ACOS 2024 Annual Clinical Assembly
General Surgery
Sydney Parker, DO
PGY2
St. David's South Austin Medical Center
Our patient is a 25 year old female with no reported medical history being transported to our center from 1.5 hours away. She was involved in an MVC rollover at highway speeds and was found outside of the vehicle. She was presumed to have self-extricated due to seatbelt signs across chest and abdomen. There was at least one mortality of a passenger in the same vehicle. She was GCS 12-13 en route with stable vital signs. She received Ketamine and Fentanyl for pain control and agitation. FAST exam was negative in the trauma bay, however, she was found to have a large amount of free air on CT abd/pelvis, so she was taken emergently to the operating room. Upon exploration, she was found to have a complete transection of the gastric antrum approximately 5 cm from the pylorus, two large bowel serosal tears, and one small bowel serosal tear. There was a significant amount of undigested food particles throughout the abdominal cavity. In addition to washing out the abdomen, the gastric transection was repaired using an EEA stapler in a fashion similar to colonic end-to-end anastomosis. An anvil was placed in the distal antrum and a purse string suture was used to close the distal antrum. The proximal edges of the transected stomach was then stapled closed with a 75 green GIA. A gastrostomy was created in the body of the stomach, the EEA stapler was passed through, and the spike of the EEA was deployed through the stomach staple line. The EEA was then connected with the anvil in the distal segment. The proximal gastrostomy site was then closed using a Tx60 green load.
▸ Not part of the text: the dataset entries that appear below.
/-- Reading the pushed value. [this work] -/
theorem rd_push_size (arr : Array (Fin 5)) (x : Fin 5) : rd (arr.push x) arr.size = x := by
  simp [rd, Array.getD_eq_getD_getElem?]

/-- Reading inside the array. [this work] -/
theorem rd_eq_getElem {arr : Array (Fin 5)} {e : ℕ} (he : e < arr.size) : rd arr e = arr[e] := by
  simp [rd, Array.getD_eq_getD_getElem?, Array.getElem?_eq_getElem he]

/-- Agreement is preserved by pushing the next value of `ψ`. [this work] -/
theorem agree_push {ψ : Lv → Fin 5} {arr : Array (Fin 5)} (h : Agrees ψ arr) : Agrees ψ (arr.push (ψ (cellAt arr.size))) := by
  intro e he
  rw [Array.size_push] at he
  rcases Nat.lt_succ_iff_lt_or_eq.1 he with he' | he'
  · rw [rd_push_lt he']
    exact h e he'
  · subst he'
    exact rd_push_size _ _

/-- A value of `ψ` occurring before the current depth is contained in the assignment. [this work] -/
theorem contains_of_agree {ψ : Lv → Fin 5} {arr : Array (Fin 5)} (h : Agrees ψ arr) {e : ℕ} (he : e < arr.size) {y : Fin 5}
    (hy : ψ (cellAt e) = y) : arr.contains y = true := by
  rw [Array.contains_iff_mem, Array.mem_iff_getElem]
  refine ⟨e, he, ?_⟩
  rw [← rd_eq_getElem he, h e he, hy]

/-- **The next value of a good map is admissible.** [this work] -/
theorem okVal_of_good {ψ : Lv → Fin 5} (hψ : IsGood cellAt ψ) {arr : Array (Fin 5)} (h : Agrees ψ arr) (hd : arr.size < 27) :
    okVal arr (ψ (cellAt arr.size)) = true := by
  obtain ⟨hmono, hP1, hP2⟩ := hψ
  simp only [okVal, Bool.and_eq_true, Bool.or_eq_true, decide_eq_true_eq]
  refine ⟨⟨?_, ?_⟩, ?_⟩
  · simp only [compat, Bool.and_eq_true, List.all_eq_true]
    constructor
    · intro e he
      obtain ⟨hed, hle⟩ := belowA_spec _ hd e he
      rw [h e hed]
      exact hmono (le_of_leB hle)
    · intro e he
      obtain ⟨hed, hle⟩ := aboveA_spec _ hd e he
      rw [h e hed]
      exact hmono (le_of_leB hle)
  · by_cases h23 : ψ (cellAt arr.size) = 2 ∨ ψ (cellAt arr.size) = 3
    · obtain ⟨e, hed, he1⟩ := hP1 _ hd h23
      exact Or.inr (contains_of_agree h hed he1)
    · push Not at h23
      exact Or.inl h23
  · by_cases h3 : ψ (cellAt arr.size) = 3
    · obtain ⟨e, hed, he2⟩ := hP2 _ hd h3
      exact Or.inr (contains_of_agree h hed he2)
    · exact Or.inl h3

/-- The table-driven sum of a full assignment agreeing with `ψ` is the reduced generic sum of `ψ`. [this work] -/
theorem T0A_eq {K : Array ℤ} {κ : Fin 5 → Fin 5 → Fin 5 → ℤ} (hK : ∀ x y z : Fin 5, K.getD (kIdx x y z) 0 = κ x y z)
    {arr : Array (Fin 5)} {ψ : Lv → Fin 5} (hag : ∀ d < 27, rd arr d = ψ (cellAt d)) : T0A K arr = T0 κ ψ := by
  unfold T0A T0
  rw [← Fintype.sum_prod_type']
  symm
  refine Fintype.sum_equiv finProdFinEquiv (fun p : Fin 6 × Fin 6 => term κ ψ ![0, p.1, p.2]) _ fun p => ?_
  obtain ⟨j, k⟩ := p
  obtain ⟨h0, h1, h2, hl0, hl1, hl2⟩ := tripA_spec j k
  show term κ ψ ![0, j, k] = _
  rw [hag _ hl0, hag _ hl1, hag _ hl2, h0, h1, h2, hK]
  rfl

/-- **SOUNDNESS OF THE SEARCH**: if the search from an assignment agreeing with a good map `ψ` succeeds, the three reduced generic sums of `ψ`
are nonnegative. [this work] -/
theorem dfs_sound (ψ : Lv → Fin 5) (hψ : IsGood cellAt ψ) (n : ℕ) :
    ∀ arr : Array (Fin 5), Agrees ψ arr → arr.size + n = 27 → dfs n arr = true →
      0 ≤ T0 s6H ψ ∧ 0 ≤ T0 s6G ψ ∧ 0 ≤ T0 s6T ψ := by
  induction n with
  | zero =>
    intro arr hag hsz h
    have hag' : ∀ d < 27, rd arr d = ψ (cellAt d) := fun d hd => hag d (by omega)
    have h' : leaf arr = true := h
    simp only [leaf, Bool.and_eq_true, decide_eq_true_eq] at h'
    rw [T0A_eq KHa_spec hag', T0A_eq KGa_spec hag', T0A_eq KTa_spec hag'] at h'
    exact ⟨h'.1.1, h'.1.2, h'.2⟩
  | succ n ih =>
    intro arr hag hsz h
    have hd : arr.size < 27 := by omega
    have h' : (vals.all fun x => !okVal arr x || dfs n (arr.push x)) = true := h
    rw [List.all_eq_true] at h'
    have hx := h' (ψ (cellAt arr.size)) (mem_vals _)
    rw [okVal_of_good hψ hag hd] at hx
    simp only [Bool.not_true, Bool.false_or] at hx
    exact ih _ (agree_push hag) (by rw [Array.size_push]; omega) hx

/-- The reduced generic sums of a GOOD map are nonnegative once the check succeeds. [this work] -/
theorem T0_nonneg_of_good (hc : checkAll = true) (ψ : Lv → Fin 5) (hψ : IsGood cellAt ψ) :
    0 ≤ T0 s6H ψ ∧ 0 ≤ T0 s6G ψ ∧ 0 ≤ T0 s6T ψ :=
  dfs_sound ψ hψ 27 #[] (fun e he => absurd he (by simp)) rfl hc

/-- **The reduced generic sums of every MONOTONE map are nonnegative** once the check succeeds (petal renaming). [this work] -/
theorem T0_nonneg_of_checkAll (hc : checkAll = true) (ψ : Lv → Fin 5) (hψ : IsMonoM3 ψ) :
    0 ≤ T0 s6H ψ ∧ 0 ≤ T0 s6G ψ ∧ 0 ≤ T0 s6T ψ := by
  obtain ⟨ψ', hgood, hT⟩ := exists_good cellAt ψ hψ
  have h := T0_nonneg_of_good hc ψ' hgood
  rw [hT s6H isPetalInv_s6H, hT s6G isPetalInv_s6G, hT s6T isPetalInv_s6T] at h
  exact h

/-- **The generic class sums of every monotone map are nonnegative** once the check succeeds. [this work] -/
theorem Tgen_nonneg_of_checkAll (hc : checkAll = true) (ψ : Lv → Fin 5) (hψ : IsMonoM3 ψ) :
    0 ≤ Tgen s6H ψ ∧ 0 ≤ Tgen s6G ψ ∧ 0 ≤ Tgen s6T ψ := by
  obtain ⟨hH, hG, hT⟩ := T0_nonneg_of_checkAll hc ψ hψ
  rw [Tgen_eq_six_mul_T0 isSym3_s6H, Tgen_eq_six_mul_T0 isSym3_s6G, Tgen_eq_six_mul_T0 isSym3_s6T]
  exact ⟨by positivity, by positivity, by positivity⟩

/-- **COMB_chain for every height-two three-block quotient and the three kernels**, once the check succeeds. [this work] -/
theorem comb_height_two_of_checkAll (hc : checkAll = true) (G : Sunflower (Σ b : Fin 3, Fin (two (Fin 3) b)))
    (c : ∀ b : Fin 3, Fin 3 → Fin (two (Fin 3) b + 1)) : 0 ≤ ZFC s6H G c ∧ 0 ≤ ZFC s6G G c ∧ 0 ≤ ZFC s6T G c :=
  ⟨comb_of_Tgen s6H (fun ψ hψ => (Tgen_nonneg_of_checkAll hc ψ hψ).1) G c,
    comb_of_Tgen s6G (fun ψ hψ => (Tgen_nonneg_of_checkAll hc ψ hψ).2.1) G c,
    comb_of_Tgen s6T (fun ψ hψ => (Tgen_nonneg_of_checkAll hc ψ hψ).2.2) G c⟩

end ThreeBlockComb

end Summit.CriticalPhenomena.PercolationContinuityZ3.Theorems.SunflowerPartition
All staple lines were oversewn and imbricated. Patient was admitted for 11 days and was started on piperacillin-tazobactam and fluconazole. She initially started as NPO with tube feeds, but ultimately she was able to advance to a regular diet prior to discharge. She was followed by a trauma surgeon closer to her home, but she followed up in our clinic 3 months after the injury and was doing well.
Outcomes:
In patients with this injury pattern, hemorrhagic shock is the most likely cause of death. Therefore, prompt diagnosis and treatment is essential to reduce mortality. Common complications include intraabdominal abscesses and sepsis with worse outcomes seen in cases where gastric contents contaminate the abdominal cavity. Overall mortality rates are highly variable and difficult to attribute solely to gastric injury due to high incidence of concomitant injuries. However, in our case, due to the relative isolation of the gastric injury, we propose that if treated promptly, these patients do fairly well.
Conclusion:
Our patient had a complete gastric transection due to blunt force trauma. Other than small serosal tears, it was an isolated injury in a situation where concomitant injury is usually present. This allowed for us to study this injury and its outcome, which is relatively lacking in the overall body of literature. We were able to promptly identify and treat this patient, and the patient has successfully recovered.